Моя собака любит джаз (Москвина) - страница 35

— Дайте мне справку, что я в прошлой жизни был Лев Толстой.

И называет свой год рождения, месяц, число и час. Мама:

— Ты точно помнишь, что это случилось в двенадцать часов? Ни раньше, ни позже?

— Именно в двенадцать, — уверенно сказал папа. — По радио били куранты и звучал гимн Советского Союза.

— А ты где родился-то?

— На Урале.

— Но ведь там у вас другое время! Никто не знал, как моя мама умеет докапываться до правды.

— Да, — согласился папа, не понимая, куда она клонит.

— Значит, наши куранты у вас били в два…

— Так в два или в двенадцать? — нетерпеливо спросила оператор компьютера.

— Выходит, в два, — простодушно ответил папа.

Та все записала и эту информацию вложила в компьютер.

Через пять минут на экране вспыхнуло:

«КУЗНЕЧИК».

— Что? — бледнея, проговорил папа. — Что там написано?

— «Куз-не-чик», — прочитал я. — Ты в прошлой жизни был кузнечиком!

— Ах, кузнечиком! — повторил папа, не в силах осознать, что произошло. — А каким?

— Маленьким, зеленым, — ответила оператор.

— Так, — сказал потрясенно папа и пошел не разбирая дороги.

— Миша, Миша, не верю, это какой-то ляпсус! — кричит мама. — Ты был Толстой, это видно невооруженным глазом, но только, наверное, не Лев, а Алексей!

Мы проходили мимо трикотажного отдела, и мамино внимание привлек яркий зелененький джемперок.

— Джемпер, Миша! — обрадовалась мама. — Как раз твой размер.

Она сняла его с вешалки и натянула на папу, и папа, впервые за это время, не оказал ей сопротивления. Он стоял — длинный, бледный, в зелененьком свитерке — вылитый кузнечик.

— А что? Мне нравится, — сказал папа, потерянно глядя на себя в зеркало. — Люся, Люся, — тихо проговорил он, — ты моя Полярная звезда.

— А ты мой Южный Крест, — ответила мама.

Мы вышли на Красную площадь. Ветер, небо, облака…

— А я даже рад, — сказал папа и вздохнул полной грудью. — У меня камень свалился с души. А то я подумал, что мне надо продолжать дело Льва Толстого.

Фантом Буздалова

Теперь мы висели один на один, с глазу на глаз, не на жизнь, а на смерть. Он висел ровно и немигающим глазом глядел прямо перед собой, производя впечатление человека, способного с легкостью провисеть жизнь.

Я тоже висел — несгибаемый, с бесстрастным лицом.

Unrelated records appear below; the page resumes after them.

import Summits.BirchSwinnertonDyer.BirchSwinnertonDyer.Theorems.QuadraticBranchSignedControlPlusEtaLowerInclusionRankZeroPairs
import Summits.BirchSwinnertonDyer.Rank1Residual.Additive.QuadraticBranchEvenExactControlDischarge
import Summits.BirchSwinnertonDyer.Rank1Residual.Additive.QuadraticBranchTamagawaAtOddPrime
import HarnessLib

/-!
# Route `QuadraticBranchSignedControl` (rung K8, cell `bsd-potss`), crux `PlusEtaLowerInclusion`
# (item stmt-BirchSwinnertonDyer-19601): the TAMAGAWA-DEFECT rows — (E⁺_η) at a tower-onto Gss2 pair
# of analytic rank zero from the FULL lower `p`-part of BSD for `W` (`v_p(L(W,1)/Ω_W) ≤ ord_p #Ш(W)(p)
# + ord_p Tam(W)`), granted Poitou–Tate duality (sequel of `…PlusEtaLowerInclusionRankZeroPairs`)

WHAT. The sibling file proves (E⁺_η)(V, p) on a tower-onto rank-zero Gss2 pair `(V, W)` from the
witness «`v_p(L(W,1)/Ω_W) ≤ ord_p #Sel_{p^∞}(W/ℚ)`» — the UNIT-TAMAGAWA rows (`p ∤ Tam(W)`, e.g. the
BC5 rung `39675m1`). THIS FILE removes that restriction: with the Poitou–Tate duality for Selmer
structures (NAMED fact `poitouTate_selmerStructure_duality_real ℚ`, Milne ADT I.4.10, as in ctrl's
T-e2-r0) the defect of the bottom-layer control is COUNTED (ctrl's
`RankZeroCount.card_localPreimage_one_eq_card_selmer_mul_prod_…`: `#A₀⁺ = #Sel · ∏_ℓ p^{ord_p c_ℓ(W)}`),
so for a characteristic power series `g` of ANY `η`-datum `D` of `V`:
* §1 **B. D. Kim's Euler-characteristic formula at `η`, algebraic side** —
  `v_p(g(0)) = ord_p #Sel_{p^∞}(W/ℚ) + ord_p Tam(W)` whenever `g(0) ≠ 0`
  (`valuation_constantCoeff_charGenerator_eq_of_namedFacts_of_poitouTate`; Thm. 2.2 at `η`,
  Kitajima–Otsuki, Poitou–Tate; the twin of ctrl's `quadraticBranchEvenExactControlOfPlusMCAt_of_readings`
  with the main conjecture REMOVED — it is about `Char(X⁺(V/K_∞)^η)` itself, not about `L_p⁺(V,η,X)`);
* §2 **(E⁺_η) from the FULL lower `p`-part of BSD for `W`** —
  `quadraticBranchPlusEtaLowerInclusionAt_of_namedFacts_of_poitouTate_of_bsdLowerWitness` (witness
  «`L(W,1)/Ω_W = q`, `v_p(q) ≤ ord_p #Sel_{p^∞}(W/ℚ) + ord_p Tam(W)`») and its `Ш`-shape with GZK
  («`v_p(q) ≤ ord_p #Ш(W)(p) + ord_p Tam(W)`», = Kim's Thm. 1.8 (6) output `ord_p q₀ − j ≤ ord_p #Ш(p)`,
  `j ≤ ord_p ∏ c_ℓ`, the socket shape of additive-p4's `X4RankZeroKuriharaWitness`).
READING: on the tower-onto rows with `r_an(W) = 0`, crux 19601 ⟸ the lower half of `BSD(W, p)`
(`ord_p #Ш(W)_an ≤ ord_p #Ш(W)`; `p ∤ #W(ℚ)_tors` automatically) — the exact converse of ctrl's T-e2-r0;
together: on these rows (E⁺_η)(V,p) ⟺ (C1⁺_η)(V,p) ⟺ `BSD(W,p)` modulo the named facts.

HONEST FRAMING (cell `bsd-potss`, run/shared/lean/pub/bsd-potss/; FULL-BSD rank ≤ 1 programme,
HUMAN RULING D-0036/D-0074/D-0088(2)): TOOL THEOREMS ONLY, CONDITIONAL on named Literature facts in
hypothesis position (Kobayashi 2003 Thm. 2.2 / 4.1 at `η`, Kitajima–Otsuki 2018 Thm. 1.3, Poitou–Tate
(Milne I.4.10), modularity, GZK) and on DISPLAYED per-pair inputs (`L(W,1) ≠ 0`, the lower witness).
Crux 19601 is NOT closed; nothing is booked; no label / mark / count moves; `BSD(W, p)` is claimed for
no pair; no definition, no named fact minted, no `sorry`, axioms standard. Seat `bsd-potss-k8-rung`
(prover), g0; `--supports stmt-BirchSwinnertonDyer-19601 --as helper`.

References: [Kobayashi2003] Thm. 2.2 (p. 5), (3.6) (p. 7), §4 + Thm. 4.1 (p. 8), Thm. 9.3 with (9.33)
(pp. 26–27); [KitajimaOtsuki2018] Main Thm. 1.3; [MilneADT2006] I Thm. 4.10; [GreenbergLNM1716] §3
Lemma 3.1–3.3, §4 Lemma 4.2 (p. 102); [BDKim2013] Thm. 1.1 (shape); [Kim2022StructureSelmer] Thm. 1.9
(6) (PDF pp. 7–8).
-/

set_option autoImplicit false
set_option linter.dupNamespace false

noncomputable section

open scoped Classical

open CongruenceSubgroup Field NumberField IsDedekindDomain WeierstrassCurve
open Literature.NumberTheory.EllipticCurves
open Literature.NumberTheory.EllipticCurves.ModularForms
open Literature.NumberTheory.GaloisRepresentations
open Literature.NumberTheory.GaloisCohomology
open Literature.NumberTheory.EllipticCurves.IwasawaDual
open Summit.BirchSwinnertonDyer.Rank1Residual.Additive
open Summit.BirchSwinnertonDyer.Rank1Residual.Additive.SignedTwist
open Summit.BirchSwinnertonDyer.Rank1Residual.AdditivePotMult

namespace Summit.BirchSwinnertonDyer.BirchSwinnertonDyer.Theorems

variable {V : WeierstrassCurve ℚ} [V.IsElliptic] [V.IsGloballyMinimal] {p : ℕ} [hp : Fact p.Prime]

/-! ## §1 B. D. Kim's Euler-characteristic formula at `η` for the characteristic power series -/

/-- **`v_p(g(0)) = ord_p #Sel_{p^∞}(W/ℚ) + ord_p Tam(W)` for a characteristic power series `g` of
`X⁺(V/K_∞)^η` with `g(0) ≠ 0`** — the algebraic side of B. D. Kim's formula at `η`, for the
`p*`-partner `W` of a good `a_p = 0` curve `V` (`p` odd), ANY `η`-datum `D` at a topological generator
`γ ∈ Gal(ℚ̄/K₀)` of the cyclotomic `κ`: Thm. 2.2 at `η` (`h22`) and Kitajima–Otsuki (`hKO`) for the
transported `W`-datum, ctrl's exact bottom-layer count `#Sel^{loc,∞,+}(W/ℚ) = p^{v_p g(0)}` and, under
Poitou–Tate (`hPT`), `#Sel^{loc,∞,+}(W/ℚ) = #Sel_{p^∞}(W/ℚ) · ∏_ℓ p^{ord_p c_ℓ(W)}` (`ord_p c_p(W) = 0`
at every odd `p`). Also `Sel_{p^∞}(W/ℚ)` is finite. CONDITIONAL on the three named facts; no main
conjecture is used. [cite: Kobayashi2003, Thm. 2.2 (p. 5), Thm. 9.3 with (9.33) (pp. 26–27)]
[cite: KitajimaOtsuki2018, Main Thm. 1.3] [cite: MilneADT2006, Ch. I, Thm. 4.10] [cite: BDKim2013, Thm. 1.1 (shape)] -/
theorem valuation_constantCoeff_charGenerator_eq_of_namedFacts_of_poitouTate
    (h22 : Kobayashi2003.thm22_etaSignedSelmerDual_finite_torsion)
    (hKO : KitajimaOtsuki2018.mainThm13_etaSignedSelmerDual_noFiniteSubmodule)
    (hPT : poitouTate_selmerStructure_duality_real ℚ)
    (W : WeierstrassCurve ℚ) [W.IsElliptic] [W.IsGloballyMinimal] (C : VariableChange ℚ)
    (hp2 : p ≠ 2) (hCV : C • W.quadraticTwist ((-1) ^ (p / 2) * p) = V)
    (hgood : V.HasGoodReductionAtPrime p) (hap : V.frobeniusTrace p = 0)
    {K₀ : Type} [Field K₀] [NumberField K₀] [IsCyclotomicExtension {p} ℚ K₀]
    [(galRange (K := ℚ) K₀).Normal] {ηq : absoluteGaloisGroup ℚ →* ℤˣ}
    (hηK : ∀ σ ∈ galRange (K := ℚ) K₀, ηq σ = 1) (hη1 : ηq ≠ 1)
    {κ : ZpExtension ℚ p} {γ : absoluteGaloisGroup ℚ} (hκ : κ.IsCyclotomic) (hγ : κ.IsTopGenerator γ)
    (hγK : γ ∈ galRange (K := ℚ) K₀) (D : EtaSignedSelmerDualData V κ K₀ ℚ_[p] ηq γ 1)
    {g : IwasawaAlgebra p} (hg : D.charIdeal = Ideal.span {g}) (hg0 : PowerSeries.constantCoeff g ≠ 0) :
    Finite ↥(W.selmerGroupPInfty p) ∧
      ((PowerSeries.constantCoeff g : ℤ_[p]) : ℚ_[p]).valuation =
        (padicValNat p (Nat.card ↥(W.selmerGroupPInfty p)) : ℤ) + padicValNat p W.tamagawaProduct := by
  -- a `W`-coordinate plus dual datum and its transport to an `η`-datum at `γ`
  obtain ⟨DW⟩ := nonempty_strictSignedSelmerDualData W κ ℚ_[p] 1 hγ
  obtain ⟨θ₀, hθ₀2⟩ := exists_sq_eq_pStar p K₀ hp2
  have hc₀ : θ₀ ^ 2 = algebraMap ℚ K₀ ((-1) ^ (p / 2) * p) := by
    rw [hθ₀2, map_mul, map_pow, map_neg, map_one, map_natCast]
  have hθ₀ : θ₀ ∉ Set.range (algebraMap ℚ K₀) := by
    rintro ⟨r, hr⟩
    apply forall_sq_ne_pStar p r
    apply (algebraMap ℚ K₀).injective
    rw [map_pow, hr, hc₀]
  have hη : ∀ σ, ηq σ = 1 ↔ σ • rootInClosure K₀ θ₀ = rootInClosure K₀ θ₀ :=
    eta_eq_one_iff_smul_rootInClosure p K₀ hθ₀ hc₀ ηq hηK hη1
  have hDK := localTowerHyp_padic p κ K₀ hκ
  have hκ₀ : ∀ x, ∃ g ∈ galRange (K := ℚ) K₀, κ g = x := kappa_surjOn_galRange_cyclotomic κ K₀
  have hcop : (galRange (K := ℚ) K₀).index.Coprime p := coprime_index_galRange_cyclotomic p K₀
  have hγγ : γ⁻¹ * γ ∈ κ.kerSubgroup := by rw [inv_mul_cancel]; exact one_mem _
  obtain ⟨D', hfin', htor', hchar', hnf'⟩ :=
    exists_etaSignedSelmerDualData_one W K₀ hθ₀ hc₀ p κ hCV ηq hη ℚ_[p] hDK hκ₀ hcop hγK hγγ DW
  obtain ⟨hfinD', htorD'⟩ :=
    EtaSignedSelmerDualData.finite_isTorsion_of_thm22 h22 hηK hp2 hgood hap hκ hγ hγK D'
  haveI : Module.Finite (IwasawaAlgebra p) DW.X := hfin'.mp hfinD'
  have htorW : Module.IsTorsion (IwasawaAlgebra p) DW.X := htor'.mp htorD'
  have hnfW : ∀ M : Submodule (IwasawaAlgebra p) DW.X, Finite M → M = ⊥ :=
    hnf'.mp (hKO p K₀ ηq hηK V hp2 hgood hap κ γ hκ hγ hγK 1 D'.toLiterature hfinD' htorD')
  -- uniqueness: `Char(DW.X) = Char(D'.X) = Char(D.X) = (g)`
  obtain ⟨e, -⟩ := isDualPair_exists_linearEquiv
    (EtaSignedSelmerDualData.isDualPair V κ K₀ ℚ_[p] ηq 1 D hκ₀ hγ hγK)
    (EtaSignedSelmerDualData.isDualPair V κ K₀ ℚ_[p] ηq 1 D' hκ₀ hγ hγK)
  have hcharW : DW.charIdeal = Ideal.span {g} := by
    rw [← hchar', ← hg]
    exact (Module.charIdeal_eq_of_linearEquiv e).symm
  -- ctrl's exact count `#A₀⁺ = p^{v_p g(0)}`
  obtain ⟨hfinSel, -, -, hA⟩ :=
    EvenControlZero.finite_and_padicValNat_card_selmerGroupPInfty_add_eq_of_quadraticTwist_signedPrime W
      κ hp2 C V hCV hgood hap hγ DW htorW hnfW hcharW hg0
  haveI hfinA := Nat.finite_of_card_ne_zero (ne_of_eq_of_ne hA (pow_ne_zero _ hp.out.ne_zero))
  -- the exceptional set `T` = the bad places `≠ v₀`
  set v₀ := (Rat.HeightOneSpectrum.primesEquiv (R := 𝓞 ℚ)).symm ⟨p, hp.out⟩ with hv₀
  obtain ⟨S, hS⟩ := exists_finset_forall_not_mem_good W p
  set T := S.filter (fun v ↦ (p : 𝓞 ℚ) ∉ v.asIdeal) with hT
  have hv₀p : (p : 𝓞 ℚ) ∈ v₀.asIdeal := (natCast_mem_asIdeal_iff_eq_primesEquiv_symm v₀ hp.out).mpr rfl
  have hpT : v₀ ∉ T := fun h ↦ (Finset.mem_filter.mp h).2 hv₀p
  have hTmem : ∀ v : HeightOneSpectrum (𝓞 ℚ), v ≠ v₀ →
      p ∣ (W.baseChange (v.adicCompletion ℚ)).localTamagawaNumber (v.adicCompletionIntegers ℚ) →
        v ∈ T := by
    intro v hv hdvd
    refine Finset.mem_filter.mpr ⟨?_, fun hpv ↦
      hv ((natCast_mem_asIdeal_iff_eq_primesEquiv_symm v hp.out).mp hpv)⟩
    by_contra hvS
    rw [W.localTamagawaNumber_eq_one_of_hasGoodReductionAt_holds v (hS v hvS).2] at hdvd
    exact hp.out.one_lt.ne' (Nat.dvd_one.mp hdvd)
  -- Poitou–Tate: `#A₀⁺ = #Sel · ∏_T p^{ord c_ℓ}`; `∑_T ord c_ℓ = ord_p Tam(W)`
  have hcard := RankZeroCount.card_localPreimage_one_eq_card_selmer_mul_prod_of_quadraticTwist_signedPrime
    κ W hp2 hκ C V hCV hgood hap hPT T hpT hTmem
  have hc0 := padicValNat_localTamagawaNumber_eq_zero_of_quadraticTwist_signedPrime_of_odd W p hp2 C V
    hCV hgood
  have hTamSum := LevelBridge.sum_padicValNat_localTamagawaNumber_eq_padicValNat_tamagawaProduct W p T
    hpT hTmem hc0
  refine ⟨hfinSel, ?_⟩
  haveI := hfinSel
  have hSel0 : Nat.card ↥(W.selmerGroupPInfty p) ≠ 0 := Nat.card_pos.ne'
  have hp0 : p ≠ 0 := hp.out.ne_zero
  rw [hA, Finset.prod_pow_eq_pow_sum, hTamSum] at hcard
  have hval := congrArg (padicValNat p) hcard
  rw [padicValNat.prime_pow, padicValNat.mul hSel0 (pow_ne_zero _ hp0), padicValNat.prime_pow] at hval
  have hv' : ((PowerSeries.constantCoeff g : ℤ_[p]) : ℚ_[p]).valuation =
      ((((PowerSeries.constantCoeff g : ℤ_[p]) : ℚ_[p]).valuation).toNat : ℤ) :=
    (Int.toNat_of_nonneg (PadicInt.valuation_coe_nonneg)).symm
  rw [hv', hval]
  push_cast
  ring

/-! ## §2 (E⁺_η) from the full lower `p`-part of BSD for `W` -/

/-- **(E⁺_η) at a tower-onto rank-zero pair from the FULL lower `p`-part of BSD for `W` (Selmer +
Tamagawa shape).** As the sibling's `…_of_namedFacts_of_selmerWitness`, plus Poitou–Tate (`hPT`), with
the witness weakened to «`L(W,1)/Ω_W = q`, `v_p(q) ≤ ord_p #Sel_{p^∞}(W/ℚ) + ord_p Tam(W)`». Chain:
Kato side `g ∣ Lη` (Thm. 4.1 / 2.2 at `η`), value identity `v_p(Lη(0)) = v_p(q)`, §1
`v_p(g(0)) = ord_p #Sel + ord_p Tam`, and the `Λ`-lemma. CONDITIONAL; closes nothing class-wide.
[cite: Kobayashi2003, (3.6) (p. 7), §4 + Thm. 4.1 (p. 8), Thm. 9.3 (p. 26)] [cite: MilneADT2006, Ch. I, Thm. 4.10] -/
theorem quadraticBranchPlusEtaLowerInclusionAt_of_namedFacts_of_poitouTate_of_bsdLowerWitness
    (h22 : Kobayashi2003.thm22_etaSignedSelmerDual_finite_torsion)
    (h41 : Kobayashi2003.thm41_plusEtaCharIdeal_dvd)
    (hKO : KitajimaOtsuki2018.mainThm13_etaSignedSelmerDual_noFiniteSubmodule)
    (hmod : hasEntireLFunction_rat) (hPT : poitouTate_selmerStructure_duality_real ℚ)
    (W : WeierstrassCurve ℚ) [W.IsElliptic] [W.IsGloballyMinimal] (C : VariableChange ℚ)
    (hCV : C • W.quadraticTwist ((-1) ^ (p / 2) * p) = V)
    (hsurj : ∀ m : ℕ, V.HasSurjectiveModNGaloisRep (p ^ m : ℕ))
    (hLW : W.entireLFunction 1 ≠ 0)
    (hwit : ∃ q : ℚ, W.entireLFunction 1 / (W.realPeriodRat : ℂ) = (q : ℂ) ∧
      padicValRat p q ≤ (padicValNat p (Nat.card ↥(W.selmerGroupPInfty p)) : ℤ) +
        padicValNat p W.tamagawaProduct) :
    QuadraticBranchPlusEtaLowerInclusionAt V p := by
  intro K₀ _ _ _ _ ηq hηK hη1 N _ f hp2 hgood hap hf ϖ hϖ Lη hL κ γ hκ hγ hγK hγc D
  -- Thm. 2.2 at `η`; a characteristic power series `g`; the Kato side `g ∣ Lη`
  obtain ⟨hfin, -⟩ :=
    EtaSignedSelmerDualData.finite_isTorsion_of_thm22 h22 hηK hp2 hgood hap hκ hγ hγK D
  haveI : Module.Finite (IwasawaAlgebra p) D.X := hfin
  obtain ⟨g, hg⟩ := (charIdeal_isPrincipal_holds p D.X).principal
  have hg' : D.charIdeal = Ideal.span {g} := hg
  obtain ⟨-, hup⟩ := EtaSignedSelmerDualData.thm41_plus_of_facts h22 h41 hηK hη1 hp2 hgood hap hf
    ϖ hϖ Lη hL hκ hγ hγK hγc D
  have hgL : g ∣ Lη := by
    have h := hup hsurj
    rw [hg', Ideal.span_singleton_le_span_singleton] at h
    exact h
  -- the value identity
  obtain ⟨q, hq, hqle⟩ := hwit
  obtain ⟨hval, hne⟩ :=
    valuation_constantCoeff_eq_padicValRat_of_twist p hmod hp2 W V C hCV hgood hf hϖ hL hq
  have hL0 : PowerSeries.constantCoeff Lη ≠ 0 := hne hLW
  have hg0 : PowerSeries.constantCoeff g ≠ 0 := by
    obtain ⟨h, hh⟩ := hgL
    intro h0
    apply hL0
    rw [hh, map_mul, h0, zero_mul]
  -- §1 and the squeeze
  obtain ⟨-, hEuler⟩ := valuation_constantCoeff_charGenerator_eq_of_namedFacts_of_poitouTate h22 hKO hPT
    W C hp2 hCV hgood hap hηK hη1 hκ hγ hγK D hg' hg0
  have hle : ((PowerSeries.constantCoeff Lη : ℤ_[p]) : ℚ_[p]).valuation ≤
      ((PowerSeries.constantCoeff g : ℤ_[p]) : ℚ_[p]).valuation := by
    rw [hval, hEuler]
    exact hqle
  rw [hg', span_singleton_eq_of_dvd_of_valuation_le hgL hL0 hle]

/-- **(E⁺_η) at a tower-onto rank-zero pair from the lower half of `BSD(W, p)` in Kim's output shape**
— witness «`L(W,1)/Ω_W = q`, `v_p(q) ≤ ord_p #Ш(W)(p) + ord_p Tam(W)`» (Kim 2026 Thm. 1.8 (6):
`ord_p q − j ≤ ord_p #Ш(p)`, `j ≤ ord_p ∏ c_ℓ`), plus GZK (rank `0`: `#Sel_{p^∞} = #Ш[p^∞]`) and
Poitou–Tate. CONDITIONAL; closes nothing class-wide.
[cite: Kim2022StructureSelmer, Thm. 1.9 (6) (PDF pp. 7–8), §1.5.1] [cite: Kobayashi2003, §4 + Thm. 4.1 (p. 8), Thm. 9.3 (p. 26)] -/
theorem quadraticBranchPlusEtaLowerInclusionAt_of_namedFacts_of_poitouTate_of_shaTamagawaWitness
    (h22 : Kobayashi2003.thm22_etaSignedSelmerDual_finite_torsion)
    (h41 : Kobayashi2003.thm41_plusEtaCharIdeal_dvd)
    (hKO : KitajimaOtsuki2018.mainThm13_etaSignedSelmerDual_noFiniteSubmodule)
    (hmod : hasEntireLFunction_rat) (hPT : poitouTate_selmerStructure_duality_real ℚ)
    (hGZK : rank_eq_analyticRank_of_analyticRank_le_one)
    (W : WeierstrassCurve ℚ) [W.IsElliptic] [W.IsGloballyMinimal] (C : VariableChange ℚ)
    (hCV : C • W.quadraticTwist ((-1) ^ (p / 2) * p) = V)
    (hsurj : ∀ m : ℕ, V.HasSurjectiveModNGaloisRep (p ^ m : ℕ))
    (hLW : W.entireLFunction 1 ≠ 0)
    (hwit : ∃ q : ℚ, W.entireLFunction 1 / (W.realPeriodRat : ℂ) = (q : ℂ) ∧
      padicValRat p q ≤ (padicValNat p (Nat.card (AddCommGroup.primaryComponent W.sha p)) : ℤ) +
        padicValNat p W.tamagawaProduct) :
    QuadraticBranchPlusEtaLowerInclusionAt V p := by
  obtain ⟨q, hq, hqle⟩ := hwit
  obtain ⟨-, hE, -, -⟩ := Wuthrich2014.shaAn_eq_of_L_one_div_eq hGZK W hLW hq
  haveI := hE
  refine quadraticBranchPlusEtaLowerInclusionAt_of_namedFacts_of_poitouTate_of_bsdLowerWitness h22 h41
    hKO hmod hPT W C hCV hsurj hLW ⟨q, hq, ?_⟩
  rw [W.natCard_selmerGroupPInfty_eq_natCard_primaryComponent_sha p]
  exact hqle

end Summit.BirchSwinnertonDyer.BirchSwinnertonDyer.Theorems

end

Я знал: если я упаду — меня ждёт бесславный конец.

Как-то у нас по природоведению была контрольная на тему человека. Мы проходили голову, скелет, лопатки, зубы, уши… Все хохотали я не знаю как! А Маргарита Лукьяновна сказала:

— Кому смешно, может выйти посмеяться за дверью.

И прицепилась именно ко мне.

— Антонов, — говорит она, — ты знаешь, где у человека что?